*Collected data entries*:
_ _ _ _ _

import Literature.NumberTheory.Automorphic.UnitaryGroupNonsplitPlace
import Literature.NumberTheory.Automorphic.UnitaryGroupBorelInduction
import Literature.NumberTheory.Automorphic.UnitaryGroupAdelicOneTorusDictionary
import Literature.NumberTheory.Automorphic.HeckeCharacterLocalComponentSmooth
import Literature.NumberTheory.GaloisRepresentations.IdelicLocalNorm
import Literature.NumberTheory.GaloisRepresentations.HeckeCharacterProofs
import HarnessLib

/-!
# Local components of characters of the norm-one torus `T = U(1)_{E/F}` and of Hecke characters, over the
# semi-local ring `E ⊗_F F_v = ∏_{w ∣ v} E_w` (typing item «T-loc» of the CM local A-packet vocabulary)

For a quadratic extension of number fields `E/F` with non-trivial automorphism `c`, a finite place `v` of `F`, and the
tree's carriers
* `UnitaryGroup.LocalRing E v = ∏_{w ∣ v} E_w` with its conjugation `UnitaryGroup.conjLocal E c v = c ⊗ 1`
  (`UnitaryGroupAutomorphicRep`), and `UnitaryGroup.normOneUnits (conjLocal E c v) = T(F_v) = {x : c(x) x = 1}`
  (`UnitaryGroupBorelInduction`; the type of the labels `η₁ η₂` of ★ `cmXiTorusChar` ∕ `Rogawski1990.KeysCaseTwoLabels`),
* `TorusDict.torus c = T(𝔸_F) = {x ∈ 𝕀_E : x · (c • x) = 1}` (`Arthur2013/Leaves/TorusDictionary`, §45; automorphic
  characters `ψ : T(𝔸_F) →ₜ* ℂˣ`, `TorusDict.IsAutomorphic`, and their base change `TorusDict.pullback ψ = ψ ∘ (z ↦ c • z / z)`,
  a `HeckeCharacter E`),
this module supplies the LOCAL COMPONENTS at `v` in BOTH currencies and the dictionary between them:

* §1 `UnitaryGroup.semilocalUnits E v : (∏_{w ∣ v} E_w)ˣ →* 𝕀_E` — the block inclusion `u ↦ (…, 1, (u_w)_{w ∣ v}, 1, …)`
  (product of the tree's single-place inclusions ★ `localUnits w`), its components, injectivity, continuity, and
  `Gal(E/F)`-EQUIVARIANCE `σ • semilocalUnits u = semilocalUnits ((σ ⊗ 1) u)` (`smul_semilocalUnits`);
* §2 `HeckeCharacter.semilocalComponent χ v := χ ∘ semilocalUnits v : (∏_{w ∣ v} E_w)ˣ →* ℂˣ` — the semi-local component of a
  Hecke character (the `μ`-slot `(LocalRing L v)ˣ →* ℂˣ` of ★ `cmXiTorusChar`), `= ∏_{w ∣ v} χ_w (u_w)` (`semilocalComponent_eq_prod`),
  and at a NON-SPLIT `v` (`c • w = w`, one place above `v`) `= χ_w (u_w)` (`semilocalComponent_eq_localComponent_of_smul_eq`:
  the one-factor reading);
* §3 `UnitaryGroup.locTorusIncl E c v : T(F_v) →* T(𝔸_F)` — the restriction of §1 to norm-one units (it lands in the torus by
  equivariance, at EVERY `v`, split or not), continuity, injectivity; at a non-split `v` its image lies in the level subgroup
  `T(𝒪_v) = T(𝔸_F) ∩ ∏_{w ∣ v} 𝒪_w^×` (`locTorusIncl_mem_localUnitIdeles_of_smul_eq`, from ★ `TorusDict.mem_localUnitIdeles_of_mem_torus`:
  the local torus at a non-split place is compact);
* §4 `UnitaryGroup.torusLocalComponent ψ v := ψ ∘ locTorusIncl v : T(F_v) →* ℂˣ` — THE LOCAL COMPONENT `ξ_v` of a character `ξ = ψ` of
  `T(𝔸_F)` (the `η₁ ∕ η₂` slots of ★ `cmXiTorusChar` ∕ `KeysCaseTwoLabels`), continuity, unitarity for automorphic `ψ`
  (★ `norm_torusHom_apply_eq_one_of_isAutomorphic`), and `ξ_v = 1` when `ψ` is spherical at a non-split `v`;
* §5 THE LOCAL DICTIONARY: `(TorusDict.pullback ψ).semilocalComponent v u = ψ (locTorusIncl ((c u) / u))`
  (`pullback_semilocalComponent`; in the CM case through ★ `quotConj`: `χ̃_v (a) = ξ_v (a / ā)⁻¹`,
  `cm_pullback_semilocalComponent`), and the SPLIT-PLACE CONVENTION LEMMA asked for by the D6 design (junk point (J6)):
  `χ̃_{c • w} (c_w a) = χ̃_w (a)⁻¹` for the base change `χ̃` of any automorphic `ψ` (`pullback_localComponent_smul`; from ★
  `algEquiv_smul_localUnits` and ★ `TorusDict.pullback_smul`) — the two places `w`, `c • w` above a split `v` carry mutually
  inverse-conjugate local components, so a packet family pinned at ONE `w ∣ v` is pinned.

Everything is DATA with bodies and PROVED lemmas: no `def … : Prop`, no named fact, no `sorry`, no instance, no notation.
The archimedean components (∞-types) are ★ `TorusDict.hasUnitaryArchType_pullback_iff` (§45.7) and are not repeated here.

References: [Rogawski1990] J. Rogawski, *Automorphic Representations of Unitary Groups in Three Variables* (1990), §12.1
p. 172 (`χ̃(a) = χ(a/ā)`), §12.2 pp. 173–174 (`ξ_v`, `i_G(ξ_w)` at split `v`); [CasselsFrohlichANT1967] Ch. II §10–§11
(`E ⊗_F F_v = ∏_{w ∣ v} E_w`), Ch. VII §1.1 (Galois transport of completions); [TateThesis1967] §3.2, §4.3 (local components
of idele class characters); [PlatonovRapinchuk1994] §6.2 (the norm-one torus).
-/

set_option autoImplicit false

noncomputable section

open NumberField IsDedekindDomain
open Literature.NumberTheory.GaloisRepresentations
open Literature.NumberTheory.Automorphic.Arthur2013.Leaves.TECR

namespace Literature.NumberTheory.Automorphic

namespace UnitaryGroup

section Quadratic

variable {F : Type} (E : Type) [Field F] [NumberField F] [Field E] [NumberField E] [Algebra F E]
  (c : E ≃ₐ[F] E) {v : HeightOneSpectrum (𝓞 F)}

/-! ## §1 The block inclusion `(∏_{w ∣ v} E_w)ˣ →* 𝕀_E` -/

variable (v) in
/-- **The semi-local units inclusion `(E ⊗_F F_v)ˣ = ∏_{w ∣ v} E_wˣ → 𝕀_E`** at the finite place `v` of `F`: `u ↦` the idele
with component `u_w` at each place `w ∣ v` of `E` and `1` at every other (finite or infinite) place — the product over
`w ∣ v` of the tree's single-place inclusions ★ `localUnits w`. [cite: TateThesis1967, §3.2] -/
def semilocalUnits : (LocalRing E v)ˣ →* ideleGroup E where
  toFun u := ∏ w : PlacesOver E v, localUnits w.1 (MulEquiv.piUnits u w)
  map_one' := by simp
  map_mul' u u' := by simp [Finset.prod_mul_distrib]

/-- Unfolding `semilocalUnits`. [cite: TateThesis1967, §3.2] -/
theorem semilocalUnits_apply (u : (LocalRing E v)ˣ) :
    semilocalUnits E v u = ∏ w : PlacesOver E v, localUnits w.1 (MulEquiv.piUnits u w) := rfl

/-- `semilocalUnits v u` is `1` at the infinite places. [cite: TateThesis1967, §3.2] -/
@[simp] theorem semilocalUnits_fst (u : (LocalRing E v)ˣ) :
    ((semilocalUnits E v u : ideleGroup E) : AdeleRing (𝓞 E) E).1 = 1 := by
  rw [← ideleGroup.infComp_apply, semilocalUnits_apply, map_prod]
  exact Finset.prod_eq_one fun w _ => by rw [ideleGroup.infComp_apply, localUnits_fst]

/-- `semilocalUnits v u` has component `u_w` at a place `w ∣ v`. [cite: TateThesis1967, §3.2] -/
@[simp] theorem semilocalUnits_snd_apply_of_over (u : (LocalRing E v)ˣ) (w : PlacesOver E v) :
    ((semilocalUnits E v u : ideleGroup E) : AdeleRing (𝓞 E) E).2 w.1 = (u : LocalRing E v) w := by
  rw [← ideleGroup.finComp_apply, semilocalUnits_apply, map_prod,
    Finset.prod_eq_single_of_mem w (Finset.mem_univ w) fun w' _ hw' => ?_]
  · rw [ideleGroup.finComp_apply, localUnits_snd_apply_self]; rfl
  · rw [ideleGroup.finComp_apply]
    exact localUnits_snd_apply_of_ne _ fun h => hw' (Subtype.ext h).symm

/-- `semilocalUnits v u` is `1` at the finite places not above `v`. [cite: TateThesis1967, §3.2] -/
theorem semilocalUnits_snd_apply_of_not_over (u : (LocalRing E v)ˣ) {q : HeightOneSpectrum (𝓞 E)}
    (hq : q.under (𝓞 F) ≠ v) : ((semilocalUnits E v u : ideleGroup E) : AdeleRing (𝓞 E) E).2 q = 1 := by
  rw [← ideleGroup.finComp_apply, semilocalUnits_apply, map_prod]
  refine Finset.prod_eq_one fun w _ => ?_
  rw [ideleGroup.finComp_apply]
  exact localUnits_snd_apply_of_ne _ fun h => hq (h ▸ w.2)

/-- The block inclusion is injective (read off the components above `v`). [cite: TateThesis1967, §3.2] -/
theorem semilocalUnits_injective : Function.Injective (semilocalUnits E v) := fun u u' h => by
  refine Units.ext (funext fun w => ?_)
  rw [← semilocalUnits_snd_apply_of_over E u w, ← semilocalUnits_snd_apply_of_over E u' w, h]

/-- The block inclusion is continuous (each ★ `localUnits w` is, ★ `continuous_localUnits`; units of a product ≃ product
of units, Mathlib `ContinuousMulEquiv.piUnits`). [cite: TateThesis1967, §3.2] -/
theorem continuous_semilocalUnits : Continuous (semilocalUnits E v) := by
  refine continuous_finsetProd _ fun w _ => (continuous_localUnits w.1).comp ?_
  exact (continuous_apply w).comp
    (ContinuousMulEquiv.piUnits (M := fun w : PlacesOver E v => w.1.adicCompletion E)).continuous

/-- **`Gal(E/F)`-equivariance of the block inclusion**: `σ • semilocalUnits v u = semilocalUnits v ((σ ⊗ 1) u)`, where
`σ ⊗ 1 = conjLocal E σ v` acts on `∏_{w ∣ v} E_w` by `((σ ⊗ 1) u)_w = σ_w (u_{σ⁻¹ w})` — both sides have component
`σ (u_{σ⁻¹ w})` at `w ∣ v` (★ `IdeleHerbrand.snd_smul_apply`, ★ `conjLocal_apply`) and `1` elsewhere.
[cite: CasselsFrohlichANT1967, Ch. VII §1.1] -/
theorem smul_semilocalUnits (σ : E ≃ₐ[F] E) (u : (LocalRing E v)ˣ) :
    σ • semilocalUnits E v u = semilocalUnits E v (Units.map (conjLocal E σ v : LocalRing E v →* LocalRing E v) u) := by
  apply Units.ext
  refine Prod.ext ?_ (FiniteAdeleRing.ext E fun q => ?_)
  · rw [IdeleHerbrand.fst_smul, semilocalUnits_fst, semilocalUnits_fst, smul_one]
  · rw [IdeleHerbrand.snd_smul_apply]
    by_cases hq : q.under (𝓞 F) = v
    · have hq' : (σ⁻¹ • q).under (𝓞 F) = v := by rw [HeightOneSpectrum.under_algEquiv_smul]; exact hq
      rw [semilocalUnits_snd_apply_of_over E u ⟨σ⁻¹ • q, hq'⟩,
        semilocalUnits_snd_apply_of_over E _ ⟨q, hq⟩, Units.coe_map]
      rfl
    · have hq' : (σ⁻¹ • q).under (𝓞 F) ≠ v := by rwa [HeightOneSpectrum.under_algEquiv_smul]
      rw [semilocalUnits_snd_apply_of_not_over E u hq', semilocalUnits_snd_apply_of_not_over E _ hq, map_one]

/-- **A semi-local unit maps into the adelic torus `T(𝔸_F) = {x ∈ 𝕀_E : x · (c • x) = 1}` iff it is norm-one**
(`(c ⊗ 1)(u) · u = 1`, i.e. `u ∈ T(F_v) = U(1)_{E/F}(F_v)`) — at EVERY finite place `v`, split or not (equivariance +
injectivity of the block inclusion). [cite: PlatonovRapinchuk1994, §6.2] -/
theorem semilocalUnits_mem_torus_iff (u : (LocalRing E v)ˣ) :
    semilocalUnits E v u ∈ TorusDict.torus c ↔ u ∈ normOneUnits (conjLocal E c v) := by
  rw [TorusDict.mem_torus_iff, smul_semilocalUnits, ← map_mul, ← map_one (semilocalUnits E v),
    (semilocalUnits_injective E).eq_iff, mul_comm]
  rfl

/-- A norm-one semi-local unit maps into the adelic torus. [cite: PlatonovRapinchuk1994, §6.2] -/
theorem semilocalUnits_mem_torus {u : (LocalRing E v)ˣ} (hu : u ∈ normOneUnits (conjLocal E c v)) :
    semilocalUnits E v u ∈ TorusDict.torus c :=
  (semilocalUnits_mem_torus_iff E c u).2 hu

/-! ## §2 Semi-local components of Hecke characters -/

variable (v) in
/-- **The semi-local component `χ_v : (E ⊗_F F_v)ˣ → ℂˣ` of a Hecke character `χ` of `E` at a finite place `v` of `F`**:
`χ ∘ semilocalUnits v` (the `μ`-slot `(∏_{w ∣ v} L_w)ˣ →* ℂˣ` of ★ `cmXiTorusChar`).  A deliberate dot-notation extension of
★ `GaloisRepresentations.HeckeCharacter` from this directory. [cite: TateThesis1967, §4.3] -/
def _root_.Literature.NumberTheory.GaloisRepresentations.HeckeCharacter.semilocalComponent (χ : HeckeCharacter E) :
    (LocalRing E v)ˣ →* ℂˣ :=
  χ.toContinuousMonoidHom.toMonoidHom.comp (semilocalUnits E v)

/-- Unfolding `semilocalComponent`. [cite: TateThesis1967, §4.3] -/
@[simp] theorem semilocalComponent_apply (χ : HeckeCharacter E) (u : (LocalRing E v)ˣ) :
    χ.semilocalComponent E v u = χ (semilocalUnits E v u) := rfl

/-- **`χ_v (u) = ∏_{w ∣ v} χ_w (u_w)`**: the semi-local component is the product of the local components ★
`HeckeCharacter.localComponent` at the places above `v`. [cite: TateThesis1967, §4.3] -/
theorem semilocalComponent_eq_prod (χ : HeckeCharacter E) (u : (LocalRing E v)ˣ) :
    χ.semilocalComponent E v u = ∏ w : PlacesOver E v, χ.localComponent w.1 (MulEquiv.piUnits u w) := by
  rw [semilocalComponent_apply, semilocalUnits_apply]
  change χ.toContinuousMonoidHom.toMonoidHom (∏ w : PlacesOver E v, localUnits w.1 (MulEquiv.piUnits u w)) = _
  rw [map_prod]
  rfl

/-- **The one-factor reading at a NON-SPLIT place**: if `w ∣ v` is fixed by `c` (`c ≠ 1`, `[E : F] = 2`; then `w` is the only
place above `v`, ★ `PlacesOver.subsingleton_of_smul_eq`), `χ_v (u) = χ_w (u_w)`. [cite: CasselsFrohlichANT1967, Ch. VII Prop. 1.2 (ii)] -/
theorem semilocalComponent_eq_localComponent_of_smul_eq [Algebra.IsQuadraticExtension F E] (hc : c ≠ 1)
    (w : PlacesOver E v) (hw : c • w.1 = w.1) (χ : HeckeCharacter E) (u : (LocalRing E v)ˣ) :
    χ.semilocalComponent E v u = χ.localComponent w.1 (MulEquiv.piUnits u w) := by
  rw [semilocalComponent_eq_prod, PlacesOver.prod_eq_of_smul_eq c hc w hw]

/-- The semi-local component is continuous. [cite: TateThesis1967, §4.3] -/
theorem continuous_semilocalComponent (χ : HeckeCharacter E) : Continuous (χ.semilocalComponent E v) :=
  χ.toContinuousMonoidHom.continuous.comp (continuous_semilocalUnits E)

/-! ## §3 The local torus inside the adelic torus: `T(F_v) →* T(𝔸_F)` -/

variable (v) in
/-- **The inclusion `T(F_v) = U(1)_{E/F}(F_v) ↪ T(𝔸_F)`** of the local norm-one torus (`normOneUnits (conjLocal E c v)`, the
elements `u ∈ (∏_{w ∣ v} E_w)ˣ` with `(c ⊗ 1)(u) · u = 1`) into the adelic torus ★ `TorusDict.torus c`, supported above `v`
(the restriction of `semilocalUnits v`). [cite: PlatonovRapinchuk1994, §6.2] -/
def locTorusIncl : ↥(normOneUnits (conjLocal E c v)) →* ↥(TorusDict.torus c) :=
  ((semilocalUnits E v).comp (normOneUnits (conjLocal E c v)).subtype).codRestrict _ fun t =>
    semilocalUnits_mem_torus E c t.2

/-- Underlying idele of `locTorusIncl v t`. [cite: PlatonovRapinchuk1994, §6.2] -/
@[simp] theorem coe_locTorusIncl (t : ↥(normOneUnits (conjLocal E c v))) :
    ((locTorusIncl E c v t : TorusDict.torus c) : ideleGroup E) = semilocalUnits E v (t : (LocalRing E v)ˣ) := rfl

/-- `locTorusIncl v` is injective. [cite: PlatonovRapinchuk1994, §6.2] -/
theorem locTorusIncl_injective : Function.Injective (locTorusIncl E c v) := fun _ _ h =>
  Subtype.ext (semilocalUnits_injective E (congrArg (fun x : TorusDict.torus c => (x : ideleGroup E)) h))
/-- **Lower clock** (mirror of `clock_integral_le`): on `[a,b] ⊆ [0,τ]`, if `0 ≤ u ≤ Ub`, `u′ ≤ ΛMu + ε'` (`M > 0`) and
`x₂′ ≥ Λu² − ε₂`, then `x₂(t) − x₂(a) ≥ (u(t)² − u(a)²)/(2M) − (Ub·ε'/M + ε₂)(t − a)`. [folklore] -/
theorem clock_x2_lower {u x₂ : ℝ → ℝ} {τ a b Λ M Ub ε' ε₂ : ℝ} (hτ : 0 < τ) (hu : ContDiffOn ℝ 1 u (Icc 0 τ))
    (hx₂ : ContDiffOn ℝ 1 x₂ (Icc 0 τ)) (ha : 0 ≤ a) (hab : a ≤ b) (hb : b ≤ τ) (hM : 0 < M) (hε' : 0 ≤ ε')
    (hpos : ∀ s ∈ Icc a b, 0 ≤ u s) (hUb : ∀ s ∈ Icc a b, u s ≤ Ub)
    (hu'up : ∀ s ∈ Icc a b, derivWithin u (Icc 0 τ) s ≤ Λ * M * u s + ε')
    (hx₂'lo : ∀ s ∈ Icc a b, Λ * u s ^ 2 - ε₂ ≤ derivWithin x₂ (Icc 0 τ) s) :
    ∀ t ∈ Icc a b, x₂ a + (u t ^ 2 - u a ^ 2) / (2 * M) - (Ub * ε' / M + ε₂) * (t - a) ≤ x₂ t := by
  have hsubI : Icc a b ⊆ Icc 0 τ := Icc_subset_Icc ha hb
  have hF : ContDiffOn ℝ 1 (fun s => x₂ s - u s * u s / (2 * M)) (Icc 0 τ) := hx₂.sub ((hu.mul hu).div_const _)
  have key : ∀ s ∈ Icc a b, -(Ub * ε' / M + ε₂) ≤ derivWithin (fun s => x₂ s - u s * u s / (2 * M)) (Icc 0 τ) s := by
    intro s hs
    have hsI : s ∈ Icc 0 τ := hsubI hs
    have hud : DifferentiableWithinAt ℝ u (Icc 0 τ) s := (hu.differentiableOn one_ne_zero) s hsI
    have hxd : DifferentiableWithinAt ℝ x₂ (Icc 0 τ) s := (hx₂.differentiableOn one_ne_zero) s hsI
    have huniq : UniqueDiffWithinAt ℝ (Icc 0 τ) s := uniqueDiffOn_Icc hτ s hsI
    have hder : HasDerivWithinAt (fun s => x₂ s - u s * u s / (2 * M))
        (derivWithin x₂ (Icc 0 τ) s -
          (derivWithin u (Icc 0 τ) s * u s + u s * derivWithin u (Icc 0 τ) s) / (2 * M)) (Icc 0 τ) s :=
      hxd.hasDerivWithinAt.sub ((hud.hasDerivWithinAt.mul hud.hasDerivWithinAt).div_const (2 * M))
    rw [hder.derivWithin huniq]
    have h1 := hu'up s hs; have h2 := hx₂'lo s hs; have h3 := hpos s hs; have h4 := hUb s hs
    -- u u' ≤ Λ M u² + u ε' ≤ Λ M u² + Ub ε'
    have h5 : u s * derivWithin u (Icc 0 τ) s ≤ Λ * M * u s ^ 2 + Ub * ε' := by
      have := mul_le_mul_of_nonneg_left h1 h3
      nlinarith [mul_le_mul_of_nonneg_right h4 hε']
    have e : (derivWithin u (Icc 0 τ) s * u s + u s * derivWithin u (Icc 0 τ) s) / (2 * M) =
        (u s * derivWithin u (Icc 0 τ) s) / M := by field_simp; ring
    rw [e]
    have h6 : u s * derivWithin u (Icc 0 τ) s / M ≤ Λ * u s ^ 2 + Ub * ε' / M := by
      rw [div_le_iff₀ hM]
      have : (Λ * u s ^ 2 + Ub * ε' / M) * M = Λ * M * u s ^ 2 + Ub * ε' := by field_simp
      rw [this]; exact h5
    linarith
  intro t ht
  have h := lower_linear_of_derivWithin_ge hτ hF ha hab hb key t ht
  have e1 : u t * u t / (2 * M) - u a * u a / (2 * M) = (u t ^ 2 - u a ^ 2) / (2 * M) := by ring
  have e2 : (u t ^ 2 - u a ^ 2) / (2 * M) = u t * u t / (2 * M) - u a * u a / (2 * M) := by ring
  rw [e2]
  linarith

_ _ _ _ _

*PROBLEM*:
Every line holding the word "section" should be copied out of the records above.

*RESPONSE TO THE EXERCISE*:
noncomputable section
section Quadratic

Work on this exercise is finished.